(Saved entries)

★ ★ ★ ★ ★ ★ ★

import Summits.QuantumAdvantage.AdviceFreeQNC0.WindowCharacters
import Summits.QuantumAdvantage.AdviceFreeQNC0.JointResidueElimination
import Literature.Computability.MetaComplexity.LowDegreeComposition
import HarnessLib

/-!
# Cell qa-qnc0 (rung F-Q1, route RingFrame, crux α `RingToElim`): ring strategies supported on the
# two ends and ONE interior window are hard

The second unconditional special case of the crux α (`RingHardU` in walk coordinates), after
`EndSupportedStrategies.lean` (no interior position).  Let `n = L + L'` with both blocks long and
polynomially balanced (`log₂ n ≤ 2 log₂ min(L, L')`), `K ≤ (log₂ n)^C`, and let the walk strategy
`y` (selectors of degree `≤ (log₂ n)^C`) select only positions in the left end `{g < K}`, the
interior window `[L, L + K)` and the right end `{g > n − K}`.  Then for every charge the ring game
is won on at most `(1 − η₁)·2ⁿ` inputs, `η₁ > 0` the constant of `jointElimHard`
(`ringWinU_oneWindow_le`).

Proof.  By `WindowCharacters.lean` the win bit is `N(u; X, Z) mod 2` where `X = |u_{<L}|`,
`Z = |u_{≥L}|` are the two block weights and `N(u; X', Z')` counts selected positions with
`A_g(u) + α_g X' + β_g Z' ≢ 0 (3)`, local data `A_g`, `(α_g, β_g) ∈ {(1,1),(2,1),(2,2)}`; the nine
counts sum to `6·#selected`, so some residue pair `(X₀, Z₀)(u)` has an even count — a LOSING cell.
The first such cell (in the order `3X' + Z'`) is a function of the nine parity bits
`[N(u; X', Z') odd]`, each of degree `≤ D + K`; so the four decoder bits `[X₀ = 1], [X₀ = 2],
[Z₀ = 1], [Z₀ = 2]` have degree `≤ 9(D + K) ≤ (log₂ min(L, L'))^{2C+2}` (composition lemma,
`Smolensky.comp_mem_lowDeg_of_coord_mul`), and `jointElimHard` says the decoded cell IS the true
cell `(X, Z) mod 3` on `≥ η₁·2ⁿ` inputs — all of them losses.

The cell's statement (prover; a special case of crux α of route RingFrame); not in print.
WHAT THIS IS NOT: strategies with two or more interior windows, or with unboundedly many selected
clusters (the compounding question of the crux), are untouched; the balance hypothesis excludes a
window adjacent to a block shorter than about `√n` (short blocks `≤ (log₂ n)^C` are covered by
`ringWinU_endSupported_le` after widening the end window); nothing on `LDMAPolylog`, `TRPlus` or α
in general; no separation.
-/

noncomputable section

namespace Summit.QuantumAdvantage.AdviceFreeQNC0

open Finset
open Literature.Computability.MetaComplexity Literature.Computability.MetaComplexity.Smolensky

variable {L L' : ℕ}

/-! ### Block weights of `w : {0,1}^{L+L'}` -/

/-- `W_g(x) = |x|` once `g` exceeds the length. [folklore] -/
theorem wtPrefix_of_length_le (x : Fin L → Bool) {g : ℕ} (hg : L ≤ g) : wtPrefix x g = wt x := by
  unfold wtPrefix wt
  refine congrArg _ (Finset.filter_congr fun i _ => ?_)
  constructor
  · rintro ⟨-, h⟩; exact h
  · intro h; exact ⟨by omega, h⟩

/-- The weight of the first block of `w` is the prefix weight `W_L(w)`. [folklore] -/
theorem wt_left_eq_wtPrefix (w : Fin (L + L') → Bool) :
    wt (fun i : Fin L => w (Fin.castAdd L' i)) = wtPrefix w L := by
  conv_rhs => rw [← Fin.append_castAdd_natAdd (f := w)]
  rw [wtPrefix_append_of_le _ _ le_rfl, wtPrefix_of_length_le _ le_rfl]

/-- The weight of the second block of `w` is `|w| − W_L(w)`. [folklore] -/
theorem wt_right_eq_sub (w : Fin (L + L') → Bool) :
    wt (fun j : Fin L' => w (Fin.natAdd L j)) = wt w - wtPrefix w L := by
  have h : wt w = wt (fun i : Fin L => w (Fin.castAdd L' i)) + wt (fun j : Fin L' => w (Fin.natAdd L j)) := by
    conv_lhs => rw [← Fin.append_castAdd_natAdd (f := w)]
    exact wt_append _ _
  rw [h, wt_left_eq_wtPrefix]
  omega

/-! ### Degree budget under polynomial balance -/

/-- `9·2·(log₂(L+L'))^C ≤ (log₂ min(L,L'))^{2C+2}` when `log₂(L+L') ≤ 2·log₂ min(L,L')` and
`min(L, L') ≥ 32`. [folklore] -/
theorem degree_budget (C : ℕ) (hmin : 32 ≤ min L L') (hbal : Nat.log 2 (L + L') ≤ 2 * Nat.log 2 (min L L')) :
    18 * (Nat.log 2 (L + L')) ^ C ≤ (Nat.log 2 (min L L')) ^ (2 * C + 2) := by
  set m := Nat.log 2 (min L L') with hm
  have hm5 : 5 ≤ m := by
    have : Nat.log 2 32 ≤ m := Nat.log_mono_right hmin
    have h32 : Nat.log 2 32 = 5 := by
      rw [show (32 : ℕ) = 2 ^ 5 by norm_num, Nat.log_pow (by norm_num)]
    omega
  calc 18 * (Nat.log 2 (L + L')) ^ C ≤ 18 * (2 * m) ^ C :=
        Nat.mul_le_mul_left _ (Nat.pow_le_pow_left hbal C)
    _ = 18 * (2 ^ C * m ^ C) := by rw [Nat.mul_pow]
    _ ≤ m ^ 2 * (m ^ C * m ^ C) := by
        have h1 : 18 ≤ m ^ 2 := by nlinarith
        have h2 : 2 ^ C ≤ m ^ C := Nat.pow_le_pow_left (by omega) C
        exact Nat.mul_le_mul h1 (Nat.mul_le_mul_right _ h2)
    _ = m ^ (2 * C + 2) := by rw [← pow_add, ← pow_add]; ring_nf

/-! ### The one-window theorem -/

/-- **Ring strategies supported on the two ends and one interior window win on at most
`(1 − η₁)·2ⁿ` inputs.**  For every `C` and all large, polynomially balanced blocks `L, L'`
(`log₂(L+L') ≤ 2 log₂ min(L,L')`): if `K ≤ (log₂(L+L'))^C` and the walk strategy `y` (selectors
of degree `≤ (log₂(L+L'))^C`) vanishes at every position `g` with `K ≤ g`, `g ∉ [L, L+K)`,
`g + K ≤ L + L'`, then for every charge `c` the ring game in walk coordinates is won on at most
`θ·2^{L+L'}` inputs, `θ = 1 − η₁ < 1`.  A special case of crux α (`RingHardU`) of route RingFrame.
(Cell statement; nine-cell parity obstruction + first-losing-cell decoder of degree
`≤ 9((log₂ n)^C + K)` + `jointElimHard`.) [cite: Srinivasan2023, Lemma 3.1] -/
theorem ringWinU_oneWindow_le :
    ∃ θ : ℝ, θ < 1 ∧ ∀ C : ℕ, ∃ L₀ : ℕ, ∀ L L' : ℕ, L₀ ≤ L → L₀ ≤ L' →
      Nat.log 2 (L + L') ≤ 2 * Nat.log 2 (min L L') →
      ∀ K : ℕ, K ≤ (Nat.log 2 (L + L')) ^ C → ∀ c : ℕ,
      ∀ y : Fin (L + L' + 1) → (Fin (L + L') → Bool) → Bool,
        (∀ g, HasDeg (y g) ((Nat.log 2 (L + L')) ^ C)) →
        (∀ g : Fin (L + L' + 1), K ≤ g.val → (g.val < L ∨ L + K ≤ g.val) → g.val + K ≤ L + L' →
            ∀ u, y g u = false) →
          ((univ.filter fun u : Fin (L + L') → Bool => ringWinU c y u = true).card : ℝ) ≤
            θ * (2 : ℝ) ^ (L + L') := by
  classical
  obtain ⟨η₁, hη₁, hJ⟩ := jointElimHard
  refine ⟨1 - η₁, by linarith, fun C => ?_⟩
  obtain ⟨L₁, hL₁⟩ := hJ (2 * C + 2)
  refine ⟨max L₁ 32, fun L L' hL hL' hbal K hK c y hdeg hsupp => ?_⟩
  have hL₁L : L₁ ≤ L := le_trans (le_max_left _ _) hL
  have hL₁L' : L₁ ≤ L' := le_trans (le_max_left _ _) hL'
  have hmin : 32 ≤ min L L' := le_min (le_trans (le_max_right _ _) hL) (le_trans (le_max_right _ _) hL')
  set D := (Nat.log 2 (L + L')) ^ C with hD
  -- local data of the characters (split point `L`, width `K`)
  let A : (Fin (L + L') → Bool) → Fin (L + L' + 1) → ℕ := fun u g =>
    if g.val < K then c + g.val + wtPrefix u g.val
    else if L ≤ g.val ∧ g.val < L + K then
      c + g.val + (univ.filter fun i : Fin (L + L') => L ≤ i.val ∧ i.val < g.val ∧ u i = true).card
    else c + g.val + 2 * (univ.filter fun i : Fin (L + L') => g.val ≤ i.val ∧ u i = true).card
  let α : Fin (L + L' + 1) → ℕ := fun g => if g.val < K then 1 else 2
  let β : Fin (L + L' + 1) → ℕ := fun g =>
    if g.val < K then 1 else if L ≤ g.val ∧ g.val < L + K then 1 else 2
  have hβ : ∀ g : Fin (L + L' + 1), β g % 3 ≠ 0 := by
    intro g
    by_cases h1 : g.val < K
    · simp [β, h1]
    · by_cases h2 : L ≤ g.val ∧ g.val < L + K <;> simp [β, h1, h2]
  -- the hypothetical counts (Boolean form) and their parity bits
  let N : (Fin (L + L') → Bool) → ℕ → ℕ → ℕ := fun u X' Z' =>
    ((univ : Finset (Fin (L + L' + 1))).filter fun g =>
      (y g u && decide ((A u g + α g * X' + β g * Z') % 3 ≠ 0)) = true).card
  let P : ℕ → ℕ → (Fin (L + L') → Bool) → Bool := fun X' Z' u => decide (N u X' Z' % 2 = 1)
  have hNprop : ∀ u X' Z', (univ.filter fun g : Fin (L + L' + 1) => y g u = true ∧
      ((if g.val < K then c + g.val + wtPrefix u g.val
        else if L ≤ g.val ∧ g.val < L + K then
          c + g.val + (univ.filter fun i : Fin (L + L') => L ≤ i.val ∧ i.val < g.val ∧ u i = true).card
        else c + g.val + 2 * (univ.filter fun i : Fin (L + L') => g.val ≤ i.val ∧ u i = true).card) +
        (if g.val < K then 1 else 2) * X' +
        (if g.val < K then 1 else if L ≤ g.val ∧ g.val < L + K then 1 else 2) * Z') % 3 ≠ 0).card =
      N u X' Z' := by
    intro u X' Z'
    refine congrArg Finset.card ?_
    refine Finset.filter_congr fun g _ => ?_
    rw [Bool.and_eq_true, decide_eq_true_iff]
  -- (1) the win bit is `N(u; X, Z) mod 2`
  have hwin : ∀ u, ringWinU c y u = P (wtPrefix u L) (wt u - wtPrefix u L) u := by
    intro u
    rw [ringWinU_eq_windowCount c K L y u, hNprop u (wtPrefix u L) (wt u - wtPrefix u L)]
  -- (2) `N` only depends on the residues
  have hNmod : ∀ u X' Z', N u X' Z' = N u (X' % 3) (Z' % 3) := by
    intro u X' Z'
    rw [← hNprop, ← hNprop]
    exact windowCount_mod c K L y u X' Z'
  -- (3) degree of the parity bits
  have hP : ∀ X' Z', HasDeg (P X' Z') (D + K) := fun X' Z' =>
    hasDeg_windowParity c K L y hdeg hsupp X' Z'
  -- (4) the nine-bit encoding and the first-losing-cell decoder
  let e : (Fin (L + L') → Bool) → (Fin 9 → Bool) := fun u k => P (k.val / 3) (k.val % 3) u
  let sel : (Fin 9 → Bool) → ℕ := fun q =>
    if h : ∃ k : Fin 9, q k = false then (Fin.find (fun k => q k = false) h).val else 0
  have hsel_lt : ∀ q, sel q < 9 := by
    intro q
    by_cases h : ∃ k : Fin 9, q k = false
    · simp only [sel, dif_pos h]; exact Fin.isLt _
    · simp only [sel, dif_neg h]; norm_num
  have hsel_spec : ∀ q : Fin 9 → Bool, (∃ k, q k = false) → q ⟨sel q, hsel_lt q⟩ = false := by
    intro q h
    have hs : (⟨sel q, hsel_lt q⟩ : Fin 9) = Fin.find (fun k => q k = false) h := by
      apply Fin.ext; simp only [sel, dif_pos h]
    rw [hs]
    exact Fin.find_spec h
  -- the four decoder bits as `𝔽₂`-polynomials, degree `≤ 9(D+K) ≤ (log₂ min)^(2C+2)`
  have he : ∀ k : Fin 9, (fun u => if e u k = true then (1 : ZMod 2) else 0) ∈
      lowDeg (ZMod 2) (L + L') (D + K) := fun k => hP _ _
  have hbudget : 9 * (D + K) ≤ (Nat.log 2 (min L L')) ^ (2 * C + 2) := by
    have := degree_budget C hmin hbal
    have hKD : K ≤ D := hK
    omega
  have hcomp : ∀ φ : (Fin 9 → Bool) → Bool,
      (fun u => if φ (e u) = true then (1 : ZMod 2) else 0) ∈
        lowDeg (ZMod 2) (L + L') ((Nat.log 2 (min L L')) ^ (2 * C + 2)) := by
    intro φ
    have h := Smolensky.comp_mem_lowDeg_of_coord_mul (F := ZMod 2) e he (hasDeg_self φ)
    exact lowDeg_mono hbudget h
  let a₀ : CubeFn (ZMod 2) (L + L') := fun u => if decide (sel (e u) / 3 = 1) = true then 1 else 0
  let b₀ : CubeFn (ZMod 2) (L + L') := fun u => if decide (sel (e u) / 3 = 2) = true then 1 else 0
  let a₁ : CubeFn (ZMod 2) (L + L') := fun u => if decide (sel (e u) % 3 = 1) = true then 1 else 0
  let b₁ : CubeFn (ZMod 2) (L + L') := fun u => if decide (sel (e u) % 3 = 2) = true then 1 else 0
  let dec : ZMod 2 → ZMod 2 → ℕ := fun p q => if p = 1 then 1 else if q = 1 then 2 else 0
  have hdec_val : ∀ t : ℕ, t < 3 →
      dec (if decide (t = 1) = true then 1 else 0) (if decide (t = 2) = true then 1 else 0) = t := by
    intro t ht
    interval_cases t <;> simp [dec]
  -- (5) `jointElimHard`
  have hJoint := hL₁ L L' hL₁L hL₁L' a₀ b₀ a₁ b₁
    (hcomp fun q => decide (sel q / 3 = 1)) (hcomp fun q => decide (sel q / 3 = 2))
    (hcomp fun q => decide (sel q % 3 = 1)) (hcomp fun q => decide (sel q % 3 = 2)) dec dec
  -- (6) where both decoders are right, the strategy loses
  have hlose : (univ.filter fun w : Fin (L + L') → Bool =>
      dec (a₀ w) (b₀ w) % 3 = Hegedus.wt (fun i : Fin L => w (Fin.castAdd L' i)) % 3 ∧
      dec (a₁ w) (b₁ w) % 3 = Hegedus.wt (fun j : Fin L' => w (Fin.natAdd L j)) % 3) ⊆
      univ.filter fun w : Fin (L + L') → Bool => ¬ ringWinU c y w = true := by
    intro w hw
    rw [mem_filter] at hw
    obtain ⟨-, h0, h1⟩ := hw
    rw [mem_filter]
    refine ⟨mem_univ _, ?_⟩
    -- the selected cell is a losing one
    have hsel0 : dec (a₀ w) (b₀ w) = sel (e w) / 3 := by
      have := hdec_val (sel (e w) / 3) (by have := hsel_lt (e w); omega)
      exact this
    have hsel1 : dec (a₁ w) (b₁ w) = sel (e w) % 3 := by
      have := hdec_val (sel (e w) % 3) (Nat.mod_lt _ (by norm_num))
      exact this
    have hex : ∃ k : Fin 9, e w k = false := by
      obtain ⟨X₀, Z₀, hX₀, hZ₀, heven⟩ := exists_windowCount_even
        ((univ : Finset (Fin (L + L' + 1))).filter fun g => y g w = true) (A w) α β
        (fun g _ => hβ g)
      have hNN : (((univ : Finset (Fin (L + L' + 1))).filter fun g => y g w = true).filter
          fun g => (A w g + α g * X₀ + β g * Z₀) % 3 ≠ 0).card = N w X₀ Z₀ := by
        rw [Finset.filter_filter]; exact hNprop w X₀ Z₀
      rw [hNN] at heven
      refine ⟨⟨3 * X₀ + Z₀, by omega⟩, ?_⟩
      have hk1 : (3 * X₀ + Z₀) / 3 = X₀ := by omega
      have hk2 : (3 * X₀ + Z₀) % 3 = Z₀ := by omega
      show decide (N w ((3 * X₀ + Z₀) / 3) ((3 * X₀ + Z₀) % 3) % 2 = 1) = false
      rw [hk1, hk2, decide_eq_false_iff_not]
      omega
    have hspec : decide (N w (sel (e w) / 3) (sel (e w) % 3) % 2 = 1) = false :=
      hsel_spec (e w) hex
    rw [decide_eq_false_iff_not] at hspec
    -- the true residues are the decoded ones
    have hX : Hegedus.wt (fun i : Fin L => w (Fin.castAdd L' i)) = wtPrefix w L :=
      wt_left_eq_wtPrefix w
    have hZ : Hegedus.wt (fun j : Fin L' => w (Fin.natAdd L j)) = wt w - wtPrefix w L :=
      wt_right_eq_sub w
    have hlt3 : sel (e w) / 3 < 3 := by have := hsel_lt (e w); omega
    have h0' : sel (e w) / 3 = wtPrefix w L % 3 := by
      have h := h0
      rw [hsel0, hX, Nat.mod_eq_of_lt hlt3] at h
      exact h
    have h1' : sel (e w) % 3 = (wt w - wtPrefix w L) % 3 := by
      have h := h1
      rw [hsel1, hZ, Nat.mod_mod] at h
      exact h
    rw [hwin w]
    simp only [P, decide_eq_true_eq]
    rw [hNmod, ← h0', ← h1']
    exact hspec
  -- (7) count
  have hcount : ((univ.filter fun u : Fin (L + L') → Bool => ringWinU c y u = true).card : ℝ) +
      ((univ.filter fun u : Fin (L + L') → Bool => ¬ ringWinU c y u = true).card : ℝ) =
        (2 : ℝ) ^ (L + L') := by
    have h := Finset.card_filter_add_card_filter_not (s := (univ : Finset (Fin (L + L') → Bool)))
      (fun u => ringWinU c y u = true)
    rw [Finset.card_univ, Fintype.card_fun, Fintype.card_bool, Fintype.card_fin] at h
    exact_mod_cast h
  have hge : η₁ * (2 : ℝ) ^ (L + L') ≤
      ((univ.filter fun u : Fin (L + L') → Bool => ¬ ringWinU c y u = true).card : ℝ) :=
    hJoint.trans (by exact_mod_cast Finset.card_le_card hlose)
  linarith

end Summit.QuantumAdvantage.AdviceFreeQNC0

★ ★ ★ ★ ★ ★ ★

# [Required work]
Of the lines above, output exactly those from the line bearing "have hspec : decide" through the line bearing "wt_left_eq_wtPrefix w", inclusive.

# [Your solution]
    have hspec : decide (N w (sel (e w) / 3) (sel (e w) % 3) % 2 = 1) = false :=
      hsel_spec (e w) hex
    rw [decide_eq_false_iff_not] at hspec
    -- the true residues are the decoded ones
    have hX : Hegedus.wt (fun i : Fin L => w (Fin.castAdd L' i)) = wtPrefix w L :=
      wt_left_eq_wtPrefix w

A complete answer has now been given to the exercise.